# What to work on
Lines from the top of the entries through the line that has "# the frame-class" must be duplicated exactly, and no others.

# Input for this task
import Mathlib
import HarnessLib
import Summits.HubbardSuperconductivity.HubbardSuperconductivity.Theorems.KLProgrammeKLRegimeSplitGenericV4

/-!
# Route `KLProgramme` — generic children of crux K3 `KLRegimeTwoPointLimit` (stmt-HubbardSuperconductivity-19937):
# the frame-class slot `Pr.frameOK` is read ANTITONICALLY by four of the five children — transport under a STRENGTHENED frame class

Cell `gate-hubbard-kl`, seat p2 (g9, bundle typist).  Context: plan g14 (R12) judges p1b's Δ25 candidate F2 ((E3c) at scale `0` is false for
lattice-invisible frame perturbations; memo `SCALE0-TWOLEG-EXPORTS.md`, evidence on 19918) and its repair menu, whose preferred item (R-deg) adds a
DEGREE clause to the admissible frames.  This module records, once and for every bundle, how the five generic children of record
(`EngineP4 | BetaSplitP | CountertermP2 | VolumeLimitP2 | TwoPointAssemblyP3`, `…SplitGeneric`/`V3`/`V4`) depend on the frame-class slot:

* `HistP` and `TowerP` do not read `Pr.frameOK` at all (`histP_iff_of_slots`, `towerP_iff_of_slots`: they agree for two bundles with the same
  `split / renorm / engine / twoLeg` slots);
* `EngineP4`, `BetaSplitP`, `VolumeLimitP2` read `Pr.frameOK` only as a HYPOTHESIS and `TwoPointAssemblyP3` only inside its ∃-hypothesis, so all
  four are ANTITONE in that slot: if `Pr'` has the same four per-scale slots as `Pr` and a STRONGER frame class
  (`∀ R U N μ K, Pr'.frameOK R U N μ K → Pr.frameOK R U N μ K`), then each of these children for `Pr` gives the same child for `Pr'`
  (`engineP4_anti_frameOK`, `betaSplitP_anti_frameOK`, `volumeLimitP2_anti_frameOK`, `twoPointAssemblyP3_anti_frameOK`);
* `CountertermP2` reads the slot in BOTH polarities (its volume-uniform hypothesis block ranges over admissible frames AND it must PRODUCE an
  admissible frame), so it does not transport: under a strengthened frame class child 2 is re-proved (its produced frame must be certified in the
  new class).  Nothing is stated for it here.

Consequence for a bundle that differs from a closed one ONLY by a stronger frame class (e.g. a degree clause): children 1, 4, 5 and the glue close
from the old bundle's theorems by these one-liners; the engine child of the new bundle is WEAKER than the old one (more hypotheses); child 2 is the
one genuine re-close.  Proofs only (no definitions); nothing about the Hubbard model is asserted; nothing asserts superconductivity.
-/

noncomputable section

namespace Summit.HubbardSuperconductivity.HubbardSuperconductivity.Theorems.KLRegimeSplit

set_option linter.dupNamespace false -- summit = problem name (single-conjunct summit), D-0017

open Literature.MathematicalPhysics.QuantumLattice Literature.Probability.LatticeModels

section Slots

variable {Pr Pr' : Preds}

/-! ## §1 `HistP` and `TowerP` do not read the frame class -/

/-- Two bundles with the same `split / renorm / engine / twoLeg` slots have the same history predicate (the frame class is not read). -/
theorem histP_iff_of_slots (hsplit : Pr'.split = Pr.split) (hren : Pr'.renorm = Pr.renorm) (heng : Pr'.engine = Pr.engine)
    (htwo : Pr'.twoLeg = Pr.twoLeg) (L M : ℕ) [NeZero L] [NeZero M] (G : GeoConsts) (P : SplitConsts) (Q : EngConsts)
    (R : RenConsts) (β U μ : ℝ) (K : TrigPolyC4v) (n : ℕ) :
    HistP Pr' L M G P Q R β U μ K n ↔ HistP Pr L M G P Q R β U μ K n := by
  unfold HistP
  rw [hsplit, hren, heng, htwo]

/-- Two bundles with the same `split / renorm / engine / twoLeg` slots have the same full tower (the frame class is not read). -/
theorem towerP_iff_of_slots (hsplit : Pr'.split = Pr.split) (hren : Pr'.renorm = Pr.renorm) (heng : Pr'.engine = Pr.engine)
    (htwo : Pr'.twoLeg = Pr.twoLeg) (G : GeoConsts) (P : SplitConsts) (Q : EngConsts) (R : RenConsts) (β U μ : ℝ)
    (K : TrigPolyC4v) (Lstar : ℕ) (Mstar : ℕ → ℕ) :
    TowerP Pr' G P Q R β U μ K Lstar Mstar ↔ TowerP Pr G P Q R β U μ K Lstar Mstar := by
  unfold TowerP
  rw [hsplit, hren, heng, htwo]

/-! ## §2 The four antitone children -/

/-- **`EngineP4` is antitone in the frame class**: the engine child for `Pr` gives the engine child for any bundle `Pr'` with the same
per-scale slots and a stronger frame class (fewer admissible frames ⇒ fewer obligations). -/
theorem engineP4_anti_frameOK {W : Set ℝ}
    (hF : ∀ (R : RenConsts) (U : ℝ) (N : ℕ) (μ : ℝ) (K : TrigPolyC4v), Pr'.frameOK R U N μ K → Pr.frameOK R U N μ K)
    (hsplit : Pr'.split = Pr.split) (hren : Pr'.renorm = Pr.renorm) (heng : Pr'.engine = Pr.engine)
    (htwo : Pr'.twoLeg = Pr.twoLeg) (h : EngineP4 Pr W) : EngineP4 Pr' W := by
  obtain ⟨G, hG, hGP⟩ := h
  refine ⟨G, hG, fun P hP R hR => ?_⟩
  obtain ⟨Q, hQ, c₃, hc₃, hc⟩ := hGP P hP R hR
  refine ⟨Q, hQ, c₃, hc₃, fun c hc0 hcc => ?_⟩
  obtain ⟨U₀, hU₀, L₃, M₃, hmain⟩ := hc c hc0 hcc
  refine ⟨U₀, hU₀, L₃, M₃, fun μ hμ U hU hUle β hβ hβc K hK L M _ _ hL hM n hn hreg hhist => ?_⟩
  rw [heng, htwo]
  exact hmain μ hμ U hU hUle β hβ hβc K (hF _ _ _ _ _ hK) L M hL hM n hn hreg
    ((histP_iff_of_slots hsplit hren heng htwo L M G P Q R β U μ K n).1 hhist)

/-- **`BetaSplitP` is antitone in the frame class.** -/
theorem betaSplitP_anti_frameOK {W : Set ℝ}
    (hF : ∀ (R : RenConsts) (U : ℝ) (N : ℕ) (μ : ℝ) (K : TrigPolyC4v), Pr'.frameOK R U N μ K → Pr.frameOK R U N μ K)
    (hsplit : Pr'.split = Pr.split) (hren : Pr'.renorm = Pr.renorm) (heng : Pr'.engine = Pr.engine)
    (htwo : Pr'.twoLeg = Pr.twoLeg) (h : BetaSplitP Pr W) : BetaSplitP Pr' W := by
  intro G hG
  obtain ⟨P, hP, hPQ⟩ := h G hG
  refine ⟨P, hP, fun Q hQ => ?_⟩
  obtain ⟨c₀, hc₀, hc⟩ := hPQ Q hQ
  refine ⟨c₀, hc₀, fun c hc0 hcc R hR => ?_⟩
  obtain ⟨U₀, hU₀, L₁, M₁, hmain⟩ := hc c hc0 hcc R hR
  refine ⟨U₀, hU₀, L₁, M₁, fun μ hμ U hU hUle β hβ hβc K hK L M _ _ hL hM n hn hreg hhist heng' htwo' => ?_⟩
  rw [hsplit]
  rw [heng] at heng'
  rw [htwo] at htwo'
  exact hmain μ hμ U hU hUle β hβ hβc K (hF _ _ _ _ _ hK) L M hL hM n hn hreg
    ((histP_iff_of_slots hsplit hren heng htwo L M G P Q R β U μ K n).1 hhist) heng' htwo'

/-- **`VolumeLimitP2` is antitone in the frame class** (any volume-limit slot `VL`). -/
theorem volumeLimitP2_anti_frameOK {VL : VolLimitSlot} {W : Set ℝ}
    (hF : ∀ (R : RenConsts) (U : ℝ) (N : ℕ) (μ : ℝ) (K : TrigPolyC4v), Pr'.frameOK R U N μ K → Pr.frameOK R U N μ K)
    (hsplit : Pr'.split = Pr.split) (hren : Pr'.renorm = Pr.renorm) (heng : Pr'.engine = Pr.engine)
    (htwo : Pr'.twoLeg = Pr.twoLeg) (h : VolumeLimitP2 Pr VL W) : VolumeLimitP2 Pr' VL W := by
  intro G P Q R hG hP hQ hR
  obtain ⟨c₅, hc₅, hc⟩ := h G P Q R hG hP hQ hR
  refine ⟨c₅, hc₅, fun c hc0 hcc => ?_⟩
  obtain ⟨U₀, hU₀, hmain⟩ := hc c hc0 hcc
  refine ⟨U₀, hU₀, fun μ hμ U hU hUle β hβ hβc K hK Lstar Mstar htower => ?_⟩
  exact hmain μ hμ U hU hUle β hβ hβc K (hF _ _ _ _ _ hK) Lstar Mstar
    ((towerP_iff_of_slots hsplit hren heng htwo G P Q R β U μ K Lstar Mstar).1 htower)

/-- **`TwoPointAssemblyP3` is antitone in the frame class** (any volume-limit slot `VL`). -/
theorem twoPointAssemblyP3_anti_frameOK {VL : VolLimitSlot} {W : Set ℝ}
    (hF : ∀ (R : RenConsts) (U : ℝ) (N : ℕ) (μ : ℝ) (K : TrigPolyC4v), Pr'.frameOK R U N μ K → Pr.frameOK R U N μ K)
    (hsplit : Pr'.split = Pr.split) (hren : Pr'.renorm = Pr.renorm) (heng : Pr'.engine = Pr.engine)
    (htwo : Pr'.twoLeg = Pr.twoLeg) (h : TwoPointAssemblyP3 Pr VL W) : TwoPointAssemblyP3 Pr' VL W := by
  intro G P Q R hG hP hQ hR c hc
  obtain ⟨U₀, hU₀, hmain⟩ := h G P Q R hG hP hQ hR c hc
  refine ⟨U₀, hU₀, fun μ hμ U hU hUle β hβ hβc Lstar Mstar hex x y σ σ' => ?_⟩
  obtain ⟨K, hK, htower, hVL⟩ := hex
  exact hmain μ hμ U hU hUle β hβ hβc Lstar Mstar
    ⟨K, hF _ _ _ _ _ hK, (towerP_iff_of_slots hsplit hren heng htwo G P Q R β U μ K Lstar Mstar).1 htower, hVL⟩ x y σ σ'

end Slots

/-! ## §3 The `{ Pr with frameOK := F }` form -/

section With

variable (Pr : Preds) (F : RenConsts → ℝ → ℕ → ℝ → TrigPolyC4v → Prop)

/-- `EngineP4` for `Pr` gives `EngineP4` for `Pr` with its frame class replaced by a stronger one. -/
theorem engineP4_withFrameOK {W : Set ℝ}
    (hF : ∀ (R : RenConsts) (U : ℝ) (N : ℕ) (μ : ℝ) (K : TrigPolyC4v), F R U N μ K → Pr.frameOK R U N μ K)
    (h : EngineP4 Pr W) : EngineP4 { Pr with frameOK := F } W :=
  engineP4_anti_frameOK (Pr := Pr) (Pr' := { Pr with frameOK := F }) hF rfl rfl rfl rfl h

/-- `BetaSplitP` for `Pr` gives `BetaSplitP` for `Pr` with its frame class replaced by a stronger one. -/
theorem betaSplitP_withFrameOK {W : Set ℝ}
    (hF : ∀ (R : RenConsts) (U : ℝ) (N : ℕ) (μ : ℝ) (K : TrigPolyC4v), F R U N μ K → Pr.frameOK R U N μ K)
    (h : BetaSplitP Pr W) : BetaSplitP { Pr with frameOK := F } W :=
  betaSplitP_anti_frameOK (Pr := Pr) (Pr' := { Pr with frameOK := F }) hF rfl rfl rfl rfl h

/-- `VolumeLimitP2` for `Pr` gives `VolumeLimitP2` for `Pr` with its frame class replaced by a stronger one. -/
theorem volumeLimitP2_withFrameOK {VL : VolLimitSlot} {W : Set ℝ}
    (hF : ∀ (R : RenConsts) (U : ℝ) (N : ℕ) (μ : ℝ) (K : TrigPolyC4v), F R U N μ K → Pr.frameOK R U N μ K)
    (h : VolumeLimitP2 Pr VL W) : VolumeLimitP2 { Pr with frameOK := F } VL W :=
  volumeLimitP2_anti_frameOK (Pr := Pr) (Pr' := { Pr with frameOK := F }) hF rfl rfl rfl rfl h

/-- `TwoPointAssemblyP3` for `Pr` gives `TwoPointAssemblyP3` for `Pr` with its frame class replaced by a stronger one. -/
theorem twoPointAssemblyP3_withFrameOK {VL : VolLimitSlot} {W : Set ℝ}
    (hF : ∀ (R : RenConsts) (U : ℝ) (N : ℕ) (μ : ℝ) (K : TrigPolyC4v), F R U N μ K → Pr.frameOK R U N μ K)
    (h : TwoPointAssemblyP3 Pr VL W) : TwoPointAssemblyP3 { Pr with frameOK := F } VL W :=
  twoPointAssemblyP3_anti_frameOK (Pr := Pr) (Pr' := { Pr with frameOK := F }) hF rfl rfl rfl rfl h

end With

end Summit.HubbardSuperconductivity.HubbardSuperconductivity.Theorems.KLRegimeSplit

end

# Completed task
import Mathlib
import HarnessLib
import Summits.HubbardSuperconductivity.HubbardSuperconductivity.Theorems.KLProgrammeKLRegimeSplitGenericV4

/-!
# Route `KLProgramme` — generic children of crux K3 `KLRegimeTwoPointLimit` (stmt-HubbardSuperconductivity-19937):
# the frame-class slot `Pr.frameOK` is read ANTITONICALLY by four of the five children — transport under a STRENGTHENED frame class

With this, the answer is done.